World Cup Goal-Line Technology
  • For the first time, the World Cup by introducing goal line detection technology.
  • The FIFA laws of the game state that a goal occurs “when the whole of the ball passes over the goal line, between the goalposts and under the crossbar.” This may sound simple enough, but it can sometimes be very hard to tell.
  • What’s tricky about these sorts of goals is timing and vantage point. The ball may only be in the goal for a fraction of a second and so it can be difficult for a human eye to tell what really happened.
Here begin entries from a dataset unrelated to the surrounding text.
import Literature.AlgebraicGeometry.Motives.CompleteIntersection
import Literature.AlgebraicGeometry.Resolution.AlterationsStrictTransformModel
import HarnessLib

/-!
# Crux `PadicSemiregularLift.SemiregularSeedsOnAnchors` (stmt-HodgeConjecture-13941), line
# `gorenstein-ci-seeds`, stub S2 `stub_serreBundle_exists`: helpers (factorisation of the reduced
# complete intersection through the hypersurface)

LOG (worker S2, 2026-08-16).
* This file: the FIRST conjunct of `IsHartshorneSerreOf ι Z.f E` — the reduced complete
  intersection `V₊(f₁,f₂,f₃) ↪ ℙ⁵` factors through any closed immersion `ι : X ↪ ℙ⁵` whose image
  contains `V₊(f)` (in particular through `X` with image `V₊(F)`, `F = Σ fᵢ gᵢ ∈ (f)`), because the
  source is reduced (tree: `Resolution.IsClosedImmersion.liftOfRange`, Hartshorne II Ex. 3.11 (d)).
  Pure Mathlib / Literature vocabulary, theorem-only.

Contents:
* `zeroLocus_subset_zeroLocus_singleton_of_mem_span` — `G ∈ (f) ⟹ V₊(f) ⊆ V₊(G)`;
* `zeroLocus_subset_zeroLocus_sum_mul` — `V₊(f) ⊆ V₊(Σ fᵢ gᵢ)`;
* `exists_comp_eq_completeIntersectionι_of_subset_range` — `V₊(f) ⊆ im ι ⟹ ∃ j, j ≫ ι = (V₊(f) ↪ ℙᴺ)`;
* `isClosedImmersion_of_comp_eq_completeIntersectionι`, `range_left_of_comp_eq_completeIntersectionι`
  — any such `j` is a closed immersion with image `ι⁻¹ V₊(f)`;
* `exists_completeIntersection_hom_comp_eq` — the registered sub-goal: for `F = Σ fᵢ gᵢ` and
  `im ι = V₊(F)`, `∃ j : completeIntersection f ⟶ X, j ≫ ι = completeIntersectionι f`.
-/

noncomputable section

-- `Summit.HodgeConjecture.HodgeConjecture.…` (summit = problem) duplicates a namespace component by design (D-0017).
set_option linter.dupNamespace false

open CategoryTheory AlgebraicGeometry
open Literature.AlgebraicGeometry.Motives Literature.AlgebraicGeometry.Resolution

universe u v

namespace Summit.HodgeConjecture.HodgeConjecture.Theorems.SemiregularSeedsOnAnchors.GorensteinCiSeeds

section ZeroLocus

variable {k : Type u} [Field k] {N : ℕ} {ι : Type v}

/-- `G ∈ (f) ⟹ V₊(f) ⊆ V₊(G)`: a homogeneous prime containing every `f_a` contains the ideal they
generate. [folklore] -/
theorem zeroLocus_subset_zeroLocus_singleton_of_mem_span (f : ι → MvPolynomial (Fin (N + 1)) k)
    {G : MvPolynomial (Fin (N + 1)) k} (hG : G ∈ Ideal.span (Set.range f)) :
    letI := MvPolynomial.gradedAlgebra (σ := Fin (N + 1)) (R := k)
    ProjectiveSpectrum.zeroLocus (MvPolynomial.homogeneousSubmodule (Fin (N + 1)) k) (Set.range f) ⊆
      ProjectiveSpectrum.zeroLocus (MvPolynomial.homogeneousSubmodule (Fin (N + 1)) k) {G} := by
  letI := MvPolynomial.gradedAlgebra (σ := Fin (N + 1)) (R := k)
  intro p hp
  rw [ProjectiveSpectrum.mem_zeroLocus, Set.singleton_subset_iff, SetLike.mem_coe]
  rw [ProjectiveSpectrum.mem_zeroLocus] at hp
  have h : Ideal.span (Set.range f) ≤ p.asHomogeneousIdeal.toIdeal := Ideal.span_le.mpr hp
  exact h hG

/-- `V₊(f₁, …, f_c) ⊆ V₊(Σ fᵢ gᵢ)`. [folklore] -/
theorem zeroLocus_subset_zeroLocus_sum_mul [Fintype ι] (f g : ι → MvPolynomial (Fin (N + 1)) k) :
    letI := MvPolynomial.gradedAlgebra (σ := Fin (N + 1)) (R := k)
    ProjectiveSpectrum.zeroLocus (MvPolynomial.homogeneousSubmodule (Fin (N + 1)) k) (Set.range f) ⊆
      ProjectiveSpectrum.zeroLocus (MvPolynomial.homogeneousSubmodule (Fin (N + 1)) k)
        {∑ i, f i * g i} :=
  zeroLocus_subset_zeroLocus_singleton_of_mem_span f
    (Ideal.sum_mem _ fun i _ => Ideal.mul_mem_right _ _ (Ideal.subset_span ⟨i, rfl⟩))

end ZeroLocus

section Factorisation

variable {k : Type u} [Field k] {N : ℕ} {ι : Type v}

-- The grading `MvPolynomial.gradedAlgebra` is the one baked into `projectiveSpace` and
-- `completeIntersection`; it is supplied term-wise (`letI` / `@`) in each statement.

/-- **The reduced complete intersection factors through any closed subscheme containing it**: if
`ι : X ↪ ℙᴺ_k` is a closed immersion (of `k`-schemes) whose image contains `V₊(f)`, there is
`j : V₊(f) ⟶ X` over `k` with `j ≫ ι = (V₊(f) ↪ ℙᴺ_k)`; here `V₊(f) = completeIntersection f` carries
its reduced induced structure, so the tree's `IsClosedImmersion.liftOfRange` (the kernel of a
morphism with reduced source is the vanishing ideal sheaf of its image) applies.
[cite: Hartshorne1977, II Ex. 3.11 (c)–(d)] -/
theorem exists_comp_eq_completeIntersectionι_of_subset_range (f : ι → MvPolynomial (Fin (N + 1)) k)
    {X : SchemeOver k} (i : X ⟶ projectiveSpace N k) [IsClosedImmersion i.left]
    (h : letI := MvPolynomial.gradedAlgebra (σ := Fin (N + 1)) (R := k)
      ProjectiveSpectrum.zeroLocus (MvPolynomial.homogeneousSubmodule (Fin (N + 1)) k)
        (Set.range f) ⊆ Set.range i.left) :
    ∃ j : completeIntersection f ⟶ X, j ≫ i = completeIntersectionι f := by
  letI := MvPolynomial.gradedAlgebra (σ := Fin (N + 1)) (R := k)
  have hsub : Set.range (completeIntersectionι f).left ⊆ Set.range i.left := by
    rw [range_completeIntersectionι]
    exact h
  have fac : IsClosedImmersion.liftOfRange i.left (completeIntersectionι f).left hsub ≫ i.left =
      (completeIntersectionι f).left :=
    IsClosedImmersion.liftOfRange_fac _ _ _
  refine ⟨Over.homMk (IsClosedImmersion.liftOfRange i.left (completeIntersectionι f).left hsub) ?_,
    ?_⟩
  · rw [← Over.w i, ← Category.assoc, fac]
    exact Over.w (completeIntersectionι f)
  · ext : 1
    rw [Over.comp_left]
    exact fac

/-- Any `j : V₊(f) ⟶ X` with `j ≫ ι = (V₊(f) ↪ ℙᴺ)` is a closed immersion on underlying schemes
(`ι` being a closed immersion). [folklore] -/
theorem isClosedImmersion_of_comp_eq_completeIntersectionι (f : ι → MvPolynomial (Fin (N + 1)) k)
    {X : SchemeOver k} (i : X ⟶ projectiveSpace N k) [IsClosedImmersion i.left]
    (j : completeIntersection f ⟶ X) (hj : j ≫ i = completeIntersectionι f) :
    IsClosedImmersion j.left := by
  haveI : IsClosedImmersion (j.left ≫ i.left) := by
    rw [← Over.comp_left, hj]
    infer_instance
  exact IsClosedImmersion.of_comp_isClosedImmersion _ i.left

/-- Any `j : V₊(f) ⟶ X` with `j ≫ ι = (V₊(f) ↪ ℙᴺ)` has image `ι⁻¹ V₊(f)`. [folklore] -/
theorem range_left_of_comp_eq_completeIntersectionι (f : ι → MvPolynomial (Fin (N + 1)) k)
    {X : SchemeOver k} (i : X ⟶ projectiveSpace N k) [IsClosedImmersion i.left]
    (j : completeIntersection f ⟶ X) (hj : j ≫ i = completeIntersectionι f) :
    letI := MvPolynomial.gradedAlgebra (σ := Fin (N + 1)) (R := k)
    Set.range j.left =
      i.left ⁻¹' ProjectiveSpectrum.zeroLocus (MvPolynomial.homogeneousSubmodule (Fin (N + 1)) k)
        (Set.range f) := by
  letI := MvPolynomial.gradedAlgebra (σ := Fin (N + 1)) (R := k)
  have hinj : Function.Injective i.left := i.left.isClosedEmbedding.injective
  have hcomp : j.left ≫ i.left = (completeIntersectionι f).left := by rw [← Over.comp_left, hj]
  ext x
  constructor
  · rintro ⟨z, rfl⟩
    rw [Set.mem_preimage, ← range_completeIntersectionι f, ← Scheme.Hom.comp_apply, hcomp]
    exact ⟨z, rfl⟩
  · intro hx
    rw [Set.mem_preimage, ← range_completeIntersectionι f] at hx
    obtain ⟨z, hz⟩ := hx
    refine ⟨z, hinj ?_⟩
    rw [← Scheme.Hom.comp_apply, hcomp, hz]

/-- **Registered sub-goal (first conjunct of `IsHartshorneSerreOf`)**: for forms `f₁,f₂,f₃,g₁,g₂,g₃`
in six variables with `Σ fᵢ gᵢ = F` and a closed `k`-immersion `ι : X ↪ ℙ⁵_k` with image `V₊(F)`,
the reduced complete intersection `V₊(f₁,f₂,f₃) ↪ ℙ⁵_k` factors through `ι`.
[cite: Hartshorne1977, II Ex. 3.11 (c)–(d)] -/
theorem exists_completeIntersection_hom_comp_eq :
    ∀ (k : Type u) [Field k] (F : MvPolynomial (Fin 6) k) (f g : Fin 3 → MvPolynomial (Fin 6) k)
      (_ : ∑ i, f i * g i = F) (X : SchemeOver k) (ι : X ⟶ projectiveSpace 5 k)
      [IsClosedImmersion ι.left]
      (_ : Set.range ι.left.base =
        @ProjectiveSpectrum.zeroLocus _ _ _ _ _ (MvPolynomial.homogeneousSubmodule (Fin 6) k)
          MvPolynomial.gradedAlgebra {F}),
      ∃ j : completeIntersection f ⟶ X, j ≫ ι = completeIntersectionι f := by
  intro k _ F f g hF X ι _ hι
  letI := MvPolynomial.gradedAlgebra (σ := Fin 6) (R := k)
  refine exists_comp_eq_completeIntersectionι_of_subset_range f ι ?_
  change _ ⊆ Set.range ι.left.base
  rw [hι, ← hF]
  exact zeroLocus_subset_zeroLocus_sum_mul f g

end Factorisation

end Summit.HodgeConjecture.HodgeConjecture.Theorems.SemiregularSeedsOnAnchors.GorensteinCiSeeds

end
It is also plausible that what looks like a goal from the perspectives of the referee and linesman does not reflect the actual position of the ball.
  • FIFA accepted bids from four goal-line technology companies before awarding a probationary contract to German company GoalControl last year.
  • The GoalControl system—which costs around $250,000 to install per stadium—uses 14 high-speed cameras to track the ball’s position both on the field and in the air.
  • If the ball passes the goal line, a buzzing smartwatch alerts the referee within a single second.
  • The key to GoalControl is that it can discreetly offer goal confirmation without disrupting the flow of the game.
  • During Sunday’s game between Honduras and France, it took just one minute for the TV audience to see that it was in fact a goal.
eBay Valet iPhone App Released
  • eBay Valet, which promises to let eBay do the selling for you.
  • That is, it takes every step of the selling process — from determining an item’s value to listing it online to shipping it when sold – and handles it for you.
  • eBay Valet is designed to make online selling easier and more approachable, not only for first-time buyers, but for anyone who doesn’t have time to handle a listing for themselves.
  • The app was designed and developed by the IIC (Israel Innovation Center), a unit within the Innovation and New Ventures organization based in Tel-Aviv, which is chartered with rapid prototyping for eBay Inc.
  • eBay Valet is a “pilot” program, and it doesn’t have specific metrics in mind that it will have to hit to move forward.
  • For consumers, the process of using eBay Valet is easy. To get started, you just take a picture of the item in question, then enter (or speak) your item’s description. Within 30 minutes, your “valet” will respond with a valuation range, and you’ll be asked if you still want to sell it. If you have a box handy, eBay will send you a shipping label. If not, the company can send you a free, prepaid box instead.
  • You can then log into eBay.com to watch the sale, which takes place under the valet’s account. After the item sells — typically via a seven-day listing — you keep 70 percent of the profits, which are deposited to your PayPal account.